#### 第三章 k近邻法

In [72]:
import numpy as np
from __future__ import annotations 

class KDTree:
    """
    KDTree节点的构造函数
    :param right: 右子树（当前维度值 > value 的样本）
    :param left: 左子树（当前维度值 ≤ value 的样本）
    :param point: 该节点存储的样本点（k维数组）
    :param axis: 该节点用于分割的维度（比如0=第一维，1=第二维）
    :param value: 该节点在axis维度上的分割阈值（通常是该维度的中位数）
    """
    def __init__(self, right: KDTree | None,
                       left: KDTree | None, 
                       point: np.ndarray, 
                       axis: int | None, 
                       value: float | None):
        self.right = right
        self.left = left
        self.point = point
        self.axis = axis
        self.value = value


def build_kd_tree(arr: np.ndarray, axis: int) -> KDTree:
    """
    构建KD树
    :param arr: 输入样本数组，形状为(n_samples, n_features)
    :param axis: 当前分割维度
    :return: 构建好的KDTree根节点
    """
    n, k = arr.shape
    axis = axis % k
    if n == 1:
        return KDTree(None, None, arr[0], None, None)
    sorted_indices_asc = np.argsort(arr[:, axis])
    arr_sorted_asc = arr[sorted_indices_asc]

    median_idx = len(arr_sorted_asc) // 2
    median_point = arr_sorted_asc[median_idx]
    median_value = median_point[axis]

    left_subtree = build_kd_tree(arr_sorted_asc[:median_idx], axis + 1) if median_idx>0 else None
    right_subtree = build_kd_tree(arr_sorted_asc[median_idx+1:], axis + 1) if median_idx+1<n else None
    return KDTree(right_subtree, left_subtree, median_point, axis, median_value)

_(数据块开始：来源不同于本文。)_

/-- **The composition datum for `Id_ε ∘ Ψ(α)`**: by Lemma 7.8 the reduction of `𝔹_ε ⊗ ℛ(α)` is
`ℛ_ε(α,α)`; "one then takes the left and right actions of `ℤ_min⁺` in the sub-semiring of `𝒢`
generated by the range of `ψ` […]. One gets the sub-semiring of `𝒢` generated by the
`q^{(1+ε)αi + k}` for `i, k ∈ ℕ`, with left action of `q` given by `i ↦ i+1` and right action by
`k ↦ k+1`" — i.e. (70). [cite: ConnesConsani2016ArithmeticSite, §7.4 (end of the proof of Thm. 7.7)] -/
def idFrobCompositionDatum {α : ℝ} (hα : 0 < α) :
    CompositionDatum idEps (frobCorrespondence α hα) (germComp α hα) where
  T := epsSemiringId α
  ψ := idPsi α hα
  isTensorReduction := ConnesConsani2016_lemma_7_8 hα
  emb := Subsemiring.inclusion (germSemiring_le_epsSemiringId α)
  emb_injective := Subsemiring.inclusion_injective _
  emb_ell x := Subtype.ext (by
    show (gpowHom α α hα x : GermExp) = frobG α hα.le (epsEll x : GermExp) * gconst ((1 : frobSemiring α) : 𝕋)
    rw [Subsemiring.coe_one, map_one, mul_one]
    rcases eq_zero_or_eq_nexp x with rfl | ⟨k, rfl⟩
    · rw [map_zero, map_zero, Subsemiring.coe_zero, map_zero]
    · rw [gpowHom_nexp, coe_epsEll, gpowHom_nexp, frobG_gaff]
      congr 1 <;> ring)
  emb_r x := Subtype.ext (by
    show (gpowHom 1 0 one_pos x : GermExp) = frobG α hα.le ((1 : Beps) : GermExp) * gconst ((frobR α x : frobSemiring α) : 𝕋)
    rw [Subsemiring.coe_one, map_one, one_mul]
    rcases eq_zero_or_eq_nexp x with rfl | ⟨k, rfl⟩
    · rw [map_zero, map_zero, Subsemiring.coe_zero, map_zero]
    · rw [gpowHom_nexp, coe_frobR_nexp, gconst_texp]
      simp)

/-- **`Id_ε ∘ Ψ(α)` is the correspondence (70)** — "the sub-semiring of `𝒢` generated by the
`q^{(1+ε)αi + k}` for `i, k ∈ ℕ`, with left action of `q` given by `i ↦ i+1` and right action by
`k ↦ k+1`" — for every real `α > 0`. [cite: ConnesConsani2016ArithmeticSite, §7.4 (end of the proof of Thm. 7.7)] -/
theorem ConnesConsani2016_thm_7_7_idEps_comp {α : ℝ} (hα : 0 < α) :
    IsComposition idEps (frobCorrespondence α hα) (germComp α hα) :=
  ⟨idFrobCompositionDatum hα⟩

/-! ## Compositions are unique up to isomorphism ("Up to canonical isomorphism") -/

namespace CompositionDatum

variable {C₁ C₂ C C' : ReducedCorrespondence}

/-- Two reductions of `R₁ ⊗_{ℤ_min⁺} R₂` are canonically isomorphic, compatibly with `ψ` (the
universal property both ways). [cite: ConnesConsani2016ArithmeticSite, §7.2 ("Up to canonical isomorphism")] -/
theorem exists_ringEquiv (D : CompositionDatum C₁ C₂ C) (D' : CompositionDatum C₁ C₂ C') :
    ∃ e : D.T ≃+* D'.T, ∀ a b, e (D.ψ a b) = D'.ψ a b := by
  obtain ⟨hT, hψ, hu⟩ := D.isTensorReduction
  obtain ⟨hT', hψ', hu'⟩ := D'.isTensorReduction
  obtain ⟨ρ, hρ, -⟩ := hu D'.T D'.ψ hψ'
  obtain ⟨ρ', hρ', -⟩ := hu' D.T D.ψ hψ
  have h1 : ρ'.comp ρ = RingHom.id D.T := by
    obtain ⟨σ, -, hσu⟩ := hu D.T D.ψ hψ
    rw [hσu (ρ'.comp ρ) (fun a b => by simp [hρ, hρ']), hσu (RingHom.id _) (fun a b => rfl)]
  have h2 : ρ.comp ρ' = RingHom.id D'.T := by
    obtain ⟨σ, -, hσu⟩ := hu' D'.T D'.ψ hψ'
    rw [hσu (ρ.comp ρ') (fun a b => by simp [hρ, hρ']), hσu (RingHom.id _) (fun a b => rfl)]
  exact ⟨RingEquiv.ofRingHom ρ ρ' h2 h1, hρ⟩

/-- **The composition `C₁ ∘ C₂` is unique up to isomorphism of reduced correspondences**: two
composition data for `(C₁, C₂)` have isomorphic third terms (the canonical isomorphism of the
reductions restricts to the sub-semirings generated by `ℓ₁ ⊗ Id`, `Id ⊗ r₂`).
[cite: ConnesConsani2016ArithmeticSite, §7.2 ("Up to canonical isomorphism")] -/
theorem iso (D : CompositionDatum C₁ C₂ C) (D' : CompositionDatum C₁ C₂ C') : C.Iso C' := by
  obtain ⟨e, he⟩ := exists_ringEquiv D D'
  let e1 : C.R ≃+* D.emb.rangeS :=
    RingEquiv.ofLeftInverseS (Function.leftInverse_invFun D.emb_injective)
  let e1' : C'.R ≃+* D'.emb.rangeS :=
    RingEquiv.ofLeftInverseS (Function.leftInverse_invFun D'.emb_injective)
  let e2 : D.emb.rangeS ≃+* D.emb.rangeS.map (e : D.T →+* D'.T) :=
    RingEquiv.subsemiringMap e D.emb.rangeS
  have hmap : D.emb.rangeS.map (e : D.T →+* D'.T) = D'.emb.rangeS := by
    rw [D.rangeS_emb, D'.rangeS_emb, RingHom.map_closureS, Set.image_mul, ← Set.range_comp,
      ← Set.range_comp]
    congr 3
    · funext x; simp [he]
    · funext x; simp [he]
  let e3 := RingEquiv.subsemiringCongr hmap
  let E : C.R ≃+* C'.R := e1.trans (e2.trans (e3.trans e1'.symm))
  have h1' : ∀ z : D'.emb.rangeS, D'.emb (e1'.symm z) = (z : D'.T) := fun z => by
    obtain ⟨w, hw⟩ := RingHom.mem_rangeS.1 z.2
    rw [RingEquiv.ofLeftInverseS_symm_apply]
    exact Function.invFun_eq ⟨w, hw⟩
  have hE : ∀ y, D'.emb (E y) = e (D.emb y) := fun y => by
    show D'.emb (e1'.symm (e3 (e2 (e1 y)))) = _
    rw [h1']
    rfl
  refine ⟨E, fun x => D'.emb_injective ?_, fun x => D'.emb_injective ?_⟩
  · rw [hE, D.emb_ell, he, D'.emb_ell]
  · rw [hE, D.emb_r, he, D'.emb_r]

end CompositionDatum

/-- **`C₁ ∘ C₂` is well defined up to isomorphism.** [cite: ConnesConsani2016ArithmeticSite, §7.2 ("Up to canonical isomorphism")] -/
theorem IsComposition.iso {C₁ C₂ C C' : ReducedCorrespondence} (h : IsComposition C₁ C₂ C)
    (h' : IsComposition C₁ C₂ C') : C.Iso C' := by
  obtain ⟨D⟩ := h
  obtain ⟨D'⟩ := h'
  exact D.iso D'

/-- **Connes–Consani 2016, Theorem 7.7, third sentence**: "When `λ, λ'` are irrational and `λλ' ∈ ℚ`,
`Ψ(λ) ∘ Ψ(λ') = Id_ε ∘ Ψ(λλ')` where `Id_ε` is the tangential deformation of the identity
correspondence." Both compositions are the correspondence (70) with `α = λλ'` (the left side by
Prop. 7.4, `ConnesConsani2016_thm_7_7_resonant`; the right side by Lemma 7.8,
`ConnesConsani2016_thm_7_7_idEps_comp`). [cite: ConnesConsani2016ArithmeticSite, Thm. 7.7] -/
theorem ConnesConsani2016_thm_7_7_third {l l' : ℝ} (hl : 0 < l) (hl' : 0 < l')
    (hirr : Irrational l) (hirr' : Irrational l') (hq : ∃ q : ℚ, (q : ℝ) = l * l') :
    ∃ C : ReducedCorrespondence,
      IsComposition (frobCorrespondence l hl) (frobCorrespondence l' hl') C ∧
        IsComposition idEps (frobCorrespondence (l * l') (mul_pos hl hl')) C :=
  ⟨germComp (l * l') (mul_pos hl hl'), ConnesConsani2016_thm_7_7_resonant hl hl' hirr hirr' hq,
    ConnesConsani2016_thm_7_7_idEps_comp (mul_pos hl hl')⟩

/-- **Theorem 7.7, third sentence, as an equality of compositions**: for `λ, λ'` irrational with
`λλ' ∈ ℚ`, a reduced correspondence is (isomorphic to) `Ψ(λ) ∘ Ψ(λ')` iff it is (isomorphic to)
`Id_ε ∘ Ψ(λλ')`. [cite: ConnesConsani2016ArithmeticSite, Thm. 7.7] -/
theorem ConnesConsani2016_thm_7_7_third_iff {l l' : ℝ} (hl : 0 < l) (hl' : 0 < l')
    (hirr : Irrational l) (hirr' : Irrational l') (hq : ∃ q : ℚ, (q : ℝ) = l * l')
    (C : ReducedCorrespondence) :
    IsComposition (frobCorrespondence l hl) (frobCorrespondence l' hl') C ↔
      IsComposition idEps (frobCorrespondence (l * l') (mul_pos hl hl')) C :=
  ⟨fun h => (ConnesConsani2016_thm_7_7_idEps_comp (mul_pos hl hl')).of_iso
      (h.iso (ConnesConsani2016_thm_7_7_resonant hl hl' hirr hirr' hq)),
    fun h => (ConnesConsani2016_thm_7_7_resonant hl hl' hirr hirr' hq).of_iso
      (h.iso (ConnesConsani2016_thm_7_7_idEps_comp (mul_pos hl hl')))⟩

end Literature.NumberTheory.ConnesConsani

def knn(x: np.ndarray, kd_tree: KDTree, k: int) -> np.ndarray:
    """
    在KD树中查找x的k近邻
    
    :param x: 待查询样本点，形状为(n_features,)
    :param kd_tree: KDTree根节点
    :param k: 近邻数量
    :return: k近邻的标签列表
    """
    # 找到叶节点
    node = kd_tree
    path = []
    while node.axis is not None:
        path.append(node)
        if x[node.axis] <= node.value:
            node = node.left
        else:
            node = node.right
    path.append(node)

    # 维护一个大小为k的近邻列表
    neighbors = []
    
    def add_neighbor(point):
        dist = np.linalg.norm(x - point.point)
        if len(neighbors) <= k:
            neighbors.append((dist, point))
            neighbors.sort(key=lambda tup: tup[0])
        else:
            if dist < neighbors[-1][0]:
                neighbors[-1] = (dist, point)
                neighbors.sort(key=lambda tup: tup[0])

    add_neighbor(node)
    # 回溯路径，检查其他分支
    for node in reversed(path[:-1]):
        axis = node.axis
        if axis is None:
            continue
        dist_to_plane = abs(x[axis] - node.value)
        if len(neighbors) < k or dist_to_plane < neighbors[-1][0]:
            add_neighbor(node)
            # 可能需要检查另一侧子树
            if x[axis] <= node.value and node.right is not None:
                # 检查右子树
                subtree = node.right
            elif x[axis] > node.value and node.left is not None:
                # 检查左子树
                subtree = node.left
            else:
                continue
            
            # 在子树中查找近邻
            stack = [subtree]
            while stack:
                current_node = stack.pop()
                if current_node.axis is None:
                    add_neighbor(current_node)
                    continue
                if x[current_node.axis] <= current_node.value:
                    stack.append(current_node.right) if current_node.right is not None else None
                    stack.append(current_node.left) if current_node.left is not None else None
                else:
                    stack.append(current_node.left) if current_node.left is not None else None
                    stack.append(current_node.right) if current_node.right is not None else None
        return np.array([tup[1] for tup in neighbors])
X = np.array([[2,3],[5,4],[9,6], [4, 7], [8, 1], [7, 2]])
kd_tree = build_kd_tree(X, axis=0)
k_neighbor=knn(np.array([3,4.5]), kd_tree, k=3)
print([p.point for p in k_neighbor])

[array([2, 3]), array([5, 4]), array([4, 7])]